[Merged by Bors] - feat: trivial morphisms in StructuredArrow

Mathlib/CategoryTheory/Comma/StructuredArrow.lean

@@ -112,7 +112,7 @@ and to check that the triangle commutes.
 @[simps]
 def homMk {f f' : StructuredArrow S T} (g : f.right ⟶ f'.right)

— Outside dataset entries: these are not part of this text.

import Mathlib
import HarnessLib
import Summits.NavierStokesRegularity.NavierStokesRegularity.Theorems.PoloidalWindowDoorLrcModEntireQ4WebPackage
import Summits.NavierStokesRegularity.NavierStokesRegularity.Theorems.PoloidalWindowDoorLrcModEntireSheetTransport
import Summits.NavierStokesRegularity.NavierStokesRegularity.Theorems.PoloidalWindowDoorPoloidalWindowRigidityVerticalShearGerm

/-!
# Route `PoloidalWindowDoor`, item `LrcModEntire` (stmt-NavierStokesRegularity-20428) — CELL (Q4-SONIC), SUB-CELL «STRAIGHT BRANCH, μ(−1,0) = 0» CLOSED

Cell ns-regularity-ideate, LEAD-lineage seat ns-poloidal-K2-p3 g16 (`--supports stmt-NavierStokesRegularity-20428`; memo `Cruxes/LrcModEntire/T2B-g16.md` §5;
PICKED.md v10 «disprover-wanted: stub_Q4sonic»).  In the SONIC cell (`R(0,·)` affine on `(−δ,δ)`) over a straight branch the parallel-web package
(`…Q4WebPackage.line_web_package`) still applies; Huygens' identity with `R″ = 0` makes the sheet CHARACTERISTIC, `d′(z)² + μ(−1,z) = 0` on the window, and the
transport law (`…SheetTransport.transport_on_characteristic_sheet`) makes `d′·(∂_ν²U₂)²` constant along the web.  If `μ(−1,0) = 0` then `d′(0) = 0`, so the
constant is `0`; strict concavity forces `d′ ≡ 0`, hence `μ(−1,·) ≡ 0` on the window, i.e. the horizontal velocity has NO vertical shear on an open slab of the slice
`t = −1` — and `…VerticalShearGerm.eq_zero_of_verticalShear_eq_zero_on_open` empties the profile (`U ≡ 0`, contradicting `U₂(−1,0) ≠ 0`).

* `q4sonic_line_flat_core` — hypotheses = those of `line_web_package` + «sonic» + `μ(−1,0) = 0` ⊢ `False`.

The residual (Q4-sonic) research cells are «straight branch, μ(−1,0) < 0» and «curved branch».
WHAT THIS IS NOT: not a claim about Navier–Stokes regularity — a sub-cell of one research cell of the (TH) column closes; items 20428 / 19708 / 27893 OPEN.
-/

noncomputable section

set_option linter.dupNamespace false
set_option linter.unusedVariables false

namespace Summit.NavierStokesRegularity.NavierStokesRegularity.Theorems.PoloidalWindowDoorLrcModEntireQ4SonicLineFlat

open Set Function Filter Topology Metric
open scoped RealInnerProductSpace InnerProductSpace Laplacian ContDiff
open Literature.Analysis Literature.Analysis.FluidPDE Literature.Analysis.UnboundedOperators
open Summit.NavierStokesRegularity.NavierStokesRegularity.Theorems.PoloidalWindowDoorLrcModEntireSheetCauchyUniqueness
open Summit.NavierStokesRegularity.NavierStokesRegularity.Theorems.PoloidalWindowDoorLrcModEntireSheetFlattenTools
open Summit.NavierStokesRegularity.NavierStokesRegularity.Theorems.PoloidalWindowDoorLrcModEntireSheetTransport
open Summit.NavierStokesRegularity.NavierStokesRegularity.Theorems.PoloidalWindowDoorLrcModEntireQ4WebPackage
open Summit.NavierStokesRegularity.NavierStokesRegularity.Theorems.PoloidalWindowDoorPoloidalWindowRigidityTimeHeightShearLinearSlice
open Summit.NavierStokesRegularity.NavierStokesRegularity.Theorems.PoloidalWindowDoorPoloidalWindowRigidityConstantShearSlice
open Summit.NavierStokesRegularity.NavierStokesRegularity.Theorems.PoloidalWindowDoorPoloidalWindowRigidityVerticalShearGerm
open Summit.NavierStokesRegularity.NavierStokesRegularity.Theorems.LocalSineTubeDoorProfileAlignedWindowRigidityAncient

/-- **CELL (Q4-SONIC), SUB-CELL «STRAIGHT BRANCH, μ(−1,0) = 0» IS EMPTY — core form.**  Hypotheses = the conjuncts of the (Q4) package used
(`F = fun τ y => σ·U₂(−1+τ,y)` substituted), the line literal, the sonic literal (`R(0,·)` affine on `(−δ,δ)`), and `μ(−1,0) = 0`. -/
theorem q4sonic_line_flat_core {C : ℝ} {U : ℝ → EuclideanSpace ℝ (Fin 3) → EuclideanSpace ℝ (Fin 3)} {Γ νΓ : ℝ → EuclideanSpace ℝ (Fin 3)}
    {R μ : ℝ → ℝ → ℝ} {σ κ r δ ρ : ℝ}
    (hUrate : HasTypeITimeDecay C U) (hUcont : ContinuousOn (uncurry U) (Iio (0 : ℝ) ×ˢ univ))
    (hUmild : ∀ s t : ℝ, s < t → t < 0 → ∀ x, U t x = heatExtension (U s) (t - s) x - oseenDuhamel 1 s U U t x)
    (hUdiv : ∀ t < 0, VectorCalculus.IsDivFree (U t))
    (hUpol : ∀ s < 0, ∀ q, ⟪curl (U s) q, EuclideanSpace.single 2 1⟫_ℝ = 0)
    (hUne : U (-1) 0 2 ≠ 0) (hUhotbd : ∀ t < 0, ∀ x, Real.sqrt (-t) * |U t x 2| ≤ |U (-1) 0 2|)
    (hσ : σ = 1 ∨ σ = -1) (hσN : σ * U (-1) 0 2 = |U (-1) 0 2|) (hκ : 0 < κ)
    (hΓ0 : Γ 0 = 0) (hΓ2 : ∀ s, Γ s 2 = 0) (hΓunit : ∀ s, ‖deriv Γ s‖ = 1) (hΓhot : ∀ s, U (-1) (Γ s) 2 = U (-1) 0 2)
    (hν : ∀ s, νΓ s = WithLp.toLp 2 ![-(deriv Γ s 1), deriv Γ s 0, 0])
    (hΓcurv : ∀ s, κ ≤ -(fderiv ℝ (fderiv ℝ (fun y => σ * U (-1) y 2)) (Γ s) (νΓ s) (νΓ s)))
    (hr : 0 < r) (hδ : 0 < δ)
    (hconc : ∀ τ z : ℝ, |τ| < δ → |z| < δ → ∀ s : ℝ, ∀ n ∈ Ioo (-r) r,
      fderiv ℝ (fderiv ℝ (fun y => σ * U (-1 + τ) y 2)) (Γ s + n • νΓ s + z • EuclideanSpace.single 2 (1 : ℝ)) (νΓ s) (νΓ s) < 0)
    (hweb : ∀ τ₀ z₀ : ℝ, |τ₀| < δ → |z₀| < δ → ∀ s₀ : ℝ, ∃ n₀ ∈ Ioo (-r) r,
      σ * U (-1 + τ₀) (Γ s₀ + n₀ • νΓ s₀ + z₀ • EuclideanSpace.single 2 (1 : ℝ)) 2 = R τ₀ z₀ ∧
      (∀ n ∈ Icc (-r) r, n ≠ n₀ → σ * U (-1 + τ₀) (Γ s₀ + n • νΓ s₀ + z₀ • EuclideanSpace.single 2 (1 : ℝ)) 2 < R τ₀ z₀) ∧
      DifferentiableAt ℝ (uncurry R) (τ₀, z₀) ∧
      fderiv ℝ (uncurry fun τ y => σ * U (-1 + τ) y 2) (τ₀, Γ s₀ + n₀ • νΓ s₀ + z₀ • EuclideanSpace.single 2 (1 : ℝ)) =
        (fderiv ℝ (uncurry R) (τ₀, z₀)).comp
          ((ContinuousLinearMap.fst ℝ ℝ (EuclideanSpace ℝ (Fin 3))).prod
            ((EuclideanSpace.proj (2 : Fin 3)).comp (ContinuousLinearMap.snd ℝ ℝ (EuclideanSpace ℝ (Fin 3))))))
    (hρ : 0 < ρ) (hμ3 : ContDiff ℝ 3 (uncurry μ))
    (hslabU : ∀ t : ℝ, |t + 1| < ρ → ∀ x : EuclideanSpace ℝ (Fin 3), |x 2| < ρ → ∀ b : Fin 3, b ≠ 2 →
      fderiv ℝ (U t) x (EuclideanSpace.single 2 1) b = μ t (x 2) * fderiv ℝ (U t) x (EuclideanSpace.single b 1) 2)
    (hevU : ∀ t₀ : ℝ, |t₀ + 1| < ρ → ∀ y₀ : EuclideanSpace ℝ (Fin 3), y₀ 2 = 0 →
      ∀ᶠ z in 𝓝 ((t₀, y₀) : ℝ × EuclideanSpace ℝ (Fin 3)), ∀ b : Fin 3, b ≠ 2 →
        fderiv ℝ (U z.1) z.2 (EuclideanSpace.single 2 1) b = μ z.1 (z.2 2) * fderiv ℝ (U z.1) z.2 (EuclideanSpace.single b 1) 2)
    (hline : ∀ s : ℝ, Γ s = s • deriv Γ 0) (hson : ∃ a b : ℝ, ∀ z : ℝ, |z| < δ → R 0 z = a + b * z)
    (hμ00 : μ (-1) 0 = 0) : False := by
  obtain ⟨δ₁, d, κf, hδ₁, hδ₁δ, hδ₁ρ, he2, hunit, hdω, hRω, hκf, hHuy, hcrit, hconcW⟩ :=
    line_web_package hUrate hUcont hUmild hUdiv hUpol hUne hUhotbd hσ hσN hκ hΓ0 hΓ2 hΓunit hΓhot hν hΓcurv hr hδ hconc hweb hρ hμ3
      hslabU hevU hline
  set e : EuclideanSpace ℝ (Fin 3) := deriv Γ 0 with he_def
  have hm1 : (-1 : ℝ) < 0 := by norm_num
  have hwin : ∀ z ∈ Ioo (-δ₁) δ₁, |z| < δ ∧ |z| < ρ := fun z hz =>
    ⟨lt_of_lt_of_le (abs_lt.2 hz) hδ₁δ, lt_of_lt_of_le (abs_lt.2 hz) hδ₁ρ⟩
  have h0mem : (0 : ℝ) ∈ Ioo (-δ₁) δ₁ := ⟨by linarith, hδ₁⟩
  /- STEP 1: sonic ⇒ `R″(0,·) = 0` on the window ⇒ the sheet is characteristic, `d′² + μ ≡ 0`. -/
  obtain ⟨a, b, hab⟩ := hson
  have hR'' : ∀ z ∈ Ioo (-δ₁) δ₁, deriv (deriv (R 0)) z = 0 := by
    intro z hz
    have hev : R 0 =ᶠ[𝓝 z] fun z' => a + b * z' := by
      filter_upwards [(isOpen_lt continuous_abs continuous_const).mem_nhds ((hwin z hz).1 : z ∈ {z' : ℝ | |z'| < δ})]
        with z' hz' using hab z' hz'
    have hev1 : deriv (R 0) =ᶠ[𝓝 z] fun _ => b := by
      filter_upwards [hev.eventuallyEq_nhds] with z' hz'
      have hd : HasDerivAt (fun z'' : ℝ => a + b * z'') b z' := by
        simpa using ((hasDerivAt_id z').const_mul b).const_add a
      rw [hz'.deriv_eq, hd.deriv]
    rw [hev1.deriv_eq, deriv_const]
  have hQ0 : ∀ z ∈ Ioo (-δ₁) δ₁, deriv d z ^ 2 + μ (-1) z = 0 := by
    intro z hz
    have h := hHuy z hz
    rw [hR'' z hz] at h
    have h2 : κf z * (deriv d z ^ 2 + μ (-1) z) = 0 := by linear_combination h
    rcases mul_eq_zero.1 h2 with h3 | h3
    · exact absurd h3 (hκf z hz).ne'
    · exact h3
  have hd0 : deriv d 0 = 0 := by
    have h := hQ0 0 h0mem
    rw [hμ00, add_zero] at h
    exact pow_eq_zero_iff (two_ne_zero) |>.1 h
  /- STEP 2: the transport law along the web at `s = 0`. -/
  have hUan : AnalyticOnNhd ℝ (U (-1)) univ := analyticOnNhd_slice hUcont (bdd_of_hasTypeITimeDecay hUrate) hUmild hm1
  have hU2 : ContDiff ℝ 2 (U (-1)) := hUan.contDiff
  have hθan : AnalyticOnNhd ℝ (fun y => U (-1) y 2) univ := fun x _ =>
    ((EuclideanSpace.proj (𝕜 := ℝ) (2 : Fin 3)).analyticAt _).comp (hUan x (mem_univ _))
  have hθ : ContDiff ℝ ∞ (fun y => U (-1) y 2) := hθan.contDiff
  have hμfun : μ (-1) = uncurry μ ∘ fun z : ℝ => ((-1 : ℝ), z) := by funext z; rfl
  have hμd : ∀ z ∈ Ioo (-δ₁) δ₁, DifferentiableAt ℝ (μ (-1)) z := fun z _ => by
    rw [hμfun]; exact ((hμ3.differentiable (by norm_num)) _).comp z ((differentiableAt_const _).prodMk differentiableAt_id)
  have hdI : ContDiffOn ℝ ∞ d (Ioo (-δ₁) δ₁) := fun z hz => ((hdω z (hwin z hz).1).of_le le_top).contDiffWithinAt
  have hplane : ∀ z : ℝ, |z| < ρ → ∀ y : EuclideanSpace ℝ (Fin 3), y 2 = z → ∀ b : Fin 3, b ≠ 2 →
      fderiv ℝ (U (-1)) y (EuclideanSpace.single 2 (1 : ℝ)) b = μ (-1) z * fderiv ℝ (U (-1)) y (EuclideanSpace.single b (1 : ℝ)) 2 := by
    intro z hz y hy b hb
    have h := hslabU (-1) (by simp [hρ]) y (by rw [hy]; exact hz) b hb
    rw [hy] at h; exact h
  have hlawI : ∀ x : EuclideanSpace ℝ (Fin 3), x 2 ∈ Ioo (-δ₁) δ₁ →
      fderiv ℝ (fun y => fderiv ℝ (fun y' => U (-1) y' 2) y (EuclideanSpace.single 2 (1 : ℝ))) x (EuclideanSpace.single 2 (1 : ℝ)) =
        -μ (-1) (x 2) * (fderiv ℝ (fun y => fderiv ℝ (fun y' => U (-1) y' 2) y (EuclideanSpace.single 0 (1 : ℝ))) x
            (EuclideanSpace.single 0 (1 : ℝ)) +
          fderiv ℝ (fun y => fderiv ℝ (fun y' => U (-1) y' 2) y (EuclideanSpace.single 1 (1 : ℝ))) x
            (EuclideanSpace.single 1 (1 : ℝ))) := fun x hx =>
    plane_wave_identity hU2 (fun y => div_coord (hUdiv (-1) hm1) y) (hplane (x 2) (hwin _ hx).2) rfl
  have hwebI : ∀ s : ℝ, ∀ z ∈ Ioo (-δ₁) δ₁, fderiv ℝ (fun y => U (-1) y 2) (s • e + d z • Jvec e + z • e2) (Jvec e) = 0 :=
    fun s z hz => hcrit s z hz (Jvec e) (by simp [Jvec])
  have htr : ∀ z ∈ Ioo (-δ₁) δ₁, HasDerivAt (fun z' : ℝ => deriv d z' *
      (fderiv ℝ (fderiv ℝ (fun y => U (-1) y 2)) ((0 : ℝ) • e + d z' • Jvec e + z' • e2) (Jvec e) (Jvec e)) ^ 2) 0 z :=
    fun z hz => transport_on_characteristic_sheet hθ isOpen_Ioo hμd hdI he2 hunit hlawI hwebI hQ0 0 hz
  /- STEP 3: `d′·(∂_ν²U₂)² ≡ 0`, so `d′ ≡ 0` and `μ(−1,·) ≡ 0` on the window. -/
  have hconst : ∀ z ∈ Ioo (-δ₁) δ₁, deriv d z *
      (fderiv ℝ (fderiv ℝ (fun y => U (-1) y 2)) ((0 : ℝ) • e + d z • Jvec e + z • e2) (Jvec e) (Jvec e)) ^ 2 = 0 := by
    intro z hz
    have h := isOpen_Ioo.is_const_of_deriv_eq_zero isPreconnected_Ioo (fun w hw => (htr w hw).differentiableAt.differentiableWithinAt)
      (fun w hw => (htr w hw).deriv) hz h0mem
    rw [h, hd0, zero_mul]
  have hμ0 : ∀ z ∈ Ioo (-δ₁) δ₁, μ (-1) z = 0 := by
    intro z hz
    have hc := hconcW 0 z hz
    have hT : fderiv ℝ (fderiv ℝ (fun y => U (-1) y 2)) ((0 : ℝ) • e + d z • Jvec e + z • e2) (Jvec e) (Jvec e) ≠ 0 := by
      intro h0; rw [h0, mul_zero] at hc; exact lt_irrefl _ hc
    have hd' : deriv d z = 0 := by
      rcases mul_eq_zero.1 (hconst z hz) with h | h
      · exact h
      · exact absurd (pow_eq_zero_iff (two_ne_zero) |>.1 h) hT
    have h := hQ0 z hz
    rw [hd', zero_pow two_ne_zero, zero_add] at h
    exact h
  /- STEP 4: no vertical shear on the open slab ⇒ `U ≡ 0`. -/
  have hO : IsOpen {x : EuclideanSpace ℝ (Fin 3) | x 2 ∈ Ioo (-δ₁) δ₁} :=
    isOpen_Ioo.preimage (EuclideanSpace.proj (𝕜 := ℝ) (2 : Fin 3)).continuous
  have hOne : ({x : EuclideanSpace ℝ (Fin 3) | x 2 ∈ Ioo (-δ₁) δ₁}).Nonempty := ⟨0, by simpa using h0mem⟩
  have hshear : ∀ y ∈ {x : EuclideanSpace ℝ (Fin 3) | x 2 ∈ Ioo (-δ₁) δ₁},
      fderiv ℝ (U (-1)) y (EuclideanSpace.single 2 1) 0 = 0 ∧ fderiv ℝ (U (-1)) y (EuclideanSpace.single 2 1) 1 = 0 := by
    intro y hy
    have h := fun b : Fin 3 => fun hb : b ≠ 2 => hslabU (-1) (by simp [hρ]) y (hwin _ hy).2 b hb
    refine ⟨?_, ?_⟩
    · rw [h 0 (by decide), hμ0 _ hy, zero_mul]
    · rw [h 1 (by decide), hμ0 _ hy, zero_mul]
  have hzero := eq_zero_of_verticalShear_eq_zero_on_open hUrate hUcont hUmild hUdiv hm1 hO hOne hshear (-1) hm1 0
  exact hUne (by rw [hzero]; rfl)

end Summit.NavierStokesRegularity.NavierStokesRegularity.Theorems.PoloidalWindowDoorLrcModEntireQ4SonicLineFlat

end
/-! ## §3  Covering arithmetic -/

/-- LocusDialPieces helper `coverable_empty` (decomp-qadv land package; see the module docstring). -/
theorem coverable_empty (m r : ℕ) : Coverable m r (∅ : Finset (Fin N)) :=
  ⟨fun _ => 0, fun i hi => absurd hi (Finset.notMem_empty i)⟩

/-- LocusDialPieces helper `coverable_mono` (decomp-qadv land package; see the module docstring). -/
theorem coverable_mono {m r : ℕ} {S T : Finset (Fin N)} (hST : S ⊆ T) (h : Coverable m r T) : Coverable m r S := by
  obtain ⟨kv, hkv⟩ := h
  exact ⟨kv, fun i hi => hkv i (hST hi)⟩

/-- LocusDialPieces helper `coverable_singleton` (decomp-qadv land package; see the module docstring). -/
theorem coverable_singleton {m : ℕ} (hm : 1 ≤ m) (r : ℕ) (k : Fin N) : Coverable m r ({k} : Finset (Fin N)) :=
  ⟨fun _ => k.val, fun i hi => ⟨⟨0, hm⟩, by rw [mem_singleton] at hi; subst hi; exact ⟨le_rfl, Nat.le_add_right _ _⟩⟩⟩

/-- LocusDialPieces helper `coverable_mono_m` (decomp-qadv land package; see the module docstring). -/
theorem coverable_mono_m {m m' r : ℕ} (hm : m ≤ m') (hm0 : 1 ≤ m) {S : Finset (Fin N)} (h : Coverable m r S) :
    Coverable m' r S := by
  obtain ⟨kv, hkv⟩ := h
  refine ⟨fun j => if hj : j.val < m then kv ⟨j.val, hj⟩ else kv ⟨0, hm0⟩, fun i hi => ?_⟩
  obtain ⟨j, hj⟩ := hkv i hi
  exact ⟨⟨j.val, lt_of_lt_of_le j.isLt hm⟩, by simp [j.isLt, hj]⟩

/-- LocusDialPieces helper `window_card_le` (decomp-qadv land package; see the module docstring). -/
theorem window_card_le (a r : ℕ) : (univ.filter fun i : Fin N => a ≤ i.val ∧ i.val ≤ a + r).card ≤ r + 1 := by
  calc (univ.filter fun i : Fin N => a ≤ i.val ∧ i.val ≤ a + r).card ≤ (Finset.Icc a (a + r)).card :=
        Finset.card_le_card_of_injOn (fun i => i.val) (fun i hi => by
          rw [mem_coe, mem_filter] at hi; rw [mem_coe, Finset.mem_Icc]; exact hi.2)
          (fun i _ j _ h => Fin.ext h)
    _ = r + 1 := by rw [Nat.card_Icc]; omega

/-- `m` windows of width `r` cover at most `m·(r+1)` positions. -/
theorem Coverable.card_le {m r : ℕ} {S : Finset (Fin N)} (h : Coverable m r S) : S.card ≤ m * (r + 1) := by
  obtain ⟨kv, hkv⟩ := h
  calc S.card ≤ ((univ : Finset (Fin m)).biUnion fun j =>
          univ.filter fun i : Fin N => kv j ≤ i.val ∧ i.val ≤ kv j + r).card :=
        card_le_card fun i hi => by
          obtain ⟨j, hj⟩ := hkv i hi
          exact mem_biUnion.2 ⟨j, mem_univ _, mem_filter.2 ⟨mem_univ _, hj⟩⟩
    _ ≤ ∑ j, (univ.filter fun i : Fin N => kv j ≤ i.val ∧ i.val ≤ kv j + r).card := card_biUnion_le
    _ ≤ ∑ _j : Fin m, (r + 1) := sum_le_sum fun j _ => window_card_le _ _
    _ = m * (r + 1) := by rw [sum_const, card_univ, Fintype.card_fin, smul_eq_mul]

/-- LocusDialPieces helper `not_coverable_univ` (decomp-qadv land package; see the module docstring). -/
theorem not_coverable_univ {m r : ℕ} (h : m * (r + 1) < N) : ¬ Coverable m r (univ : Finset (Fin N)) := fun hc => by
  have h' := hc.card_le
  rw [card_univ, Fintype.card_fin] at h'
  omega

/-! ## §4  The lattice against g15: `U → W₁₅`, `R₁₅ → M`, and the FREE-LOCUS strip -/

/-- an `m`-anchorable strategy (g15: `m` declarable, a.e.-unique, flip-stable anchor families confine the bet) is
few-locus — the cut of this node FORGETS the declaration. -/
theorem fewLocus_of_mAnchorable {m r c : ℕ} {P : Fin N → CubeFn (ZMod 3) N} (h : MAnchorable m r c P) :
    FewLocus m r P := by
  obtain ⟨A, -, -, -, hN⟩ := h
  refine le_trans (Nat.mul_le_mul_left _ (card_le_card fun x hx => ?_)) hN
  rw [mem_filter] at hx ⊢
  refine ⟨hx.1, hx.2.1, fun ⟨kv, _, hcov⟩ => hx.2.2 ⟨fun j => (kv j).val, hcov⟩⟩

/-- `U` DOMINATES g15's special piece `W₁₅ = MultiAnchorLoss3` (PROVED for every `m` in the g15 node; tree parts
24–27 landing). -/
theorem multiAnchorLoss3_of_fewLocusLoss3 (h : FewLocusLoss3) : MultiAnchorLoss3 := by
  obtain ⟨C, hC⟩ := h
  refine ⟨C, fun m r c => ?_⟩
  obtain ⟨n₀, hn₀⟩ := hC m r c
  exact ⟨n₀, fun n hn P hP hA => hn₀ n hn P hP (fewLocus_of_mAnchorable hA)⟩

     (w : f.hom ≫ T.map g = f'.hom := by aesop_cat) : f ⟶ f' where
-  left := eqToHom (by ext)
+  left := 𝟙 _
   right := g
   w := by
     dsimp
@@ -127,7 +127,7 @@ attribute [-simp, nolint simpNF] homMk_left
     structured arrows given by `(X ⟶ T(Y)) ⟶ (X ⟶ T(Y) ⟶ T(Y'))`.  -/
 @[simps]
 def homMk' (f : StructuredArrow S T) (g : f.right ⟶ Y') : f ⟶ mk (f.hom ≫ T.map g) where
-  left := eqToHom (by ext)
+  left := 𝟙 _
   right := g
 #align category_theory.structured_arrow.hom_mk' CategoryTheory.StructuredArrow.homMk'
 
@@ -147,6 +147,17 @@ lemma homMk'_mk_comp (f : S ⟶ T.obj Y) (g : Y ⟶ Y') (g' : Y' ⟶ Y'') :
     homMk' (mk f) (g ≫ g') = homMk' (mk f) g ≫ homMk' (mk (f ≫ T.map g)) g' ≫ eqToHom (by simp) :=
   homMk'_comp _ _ _
 
+/-- Variant of `homMk'` where both objects are applications of `mk`. -/
+@[simps]
+def mkPostcomp (f : S ⟶ T.obj Y) (g : Y ⟶ Y') : mk f ⟶ mk (f ≫ T.map g) where
+  left := 𝟙 _
+  right := g
+
+lemma mkPostcomp_id (f : S ⟶ T.obj Y) : mkPostcomp f (𝟙 Y) = eqToHom (by aesop_cat) := by aesop_cat
+lemma mkPostcomp_comp (f : S ⟶ T.obj Y) (g : Y ⟶ Y') (g' : Y' ⟶ Y'') :
+    mkPostcomp f (g ≫ g') = mkPostcomp f g ≫ mkPostcomp (f ≫ T.map g) g' ≫ eqToHom (by simp) := by
+  aesop_cat
+
 /-- To construct an isomorphism of structured arrows,
 we need an isomorphism of the objects underlying the target,
 and to check that the triangle commutes.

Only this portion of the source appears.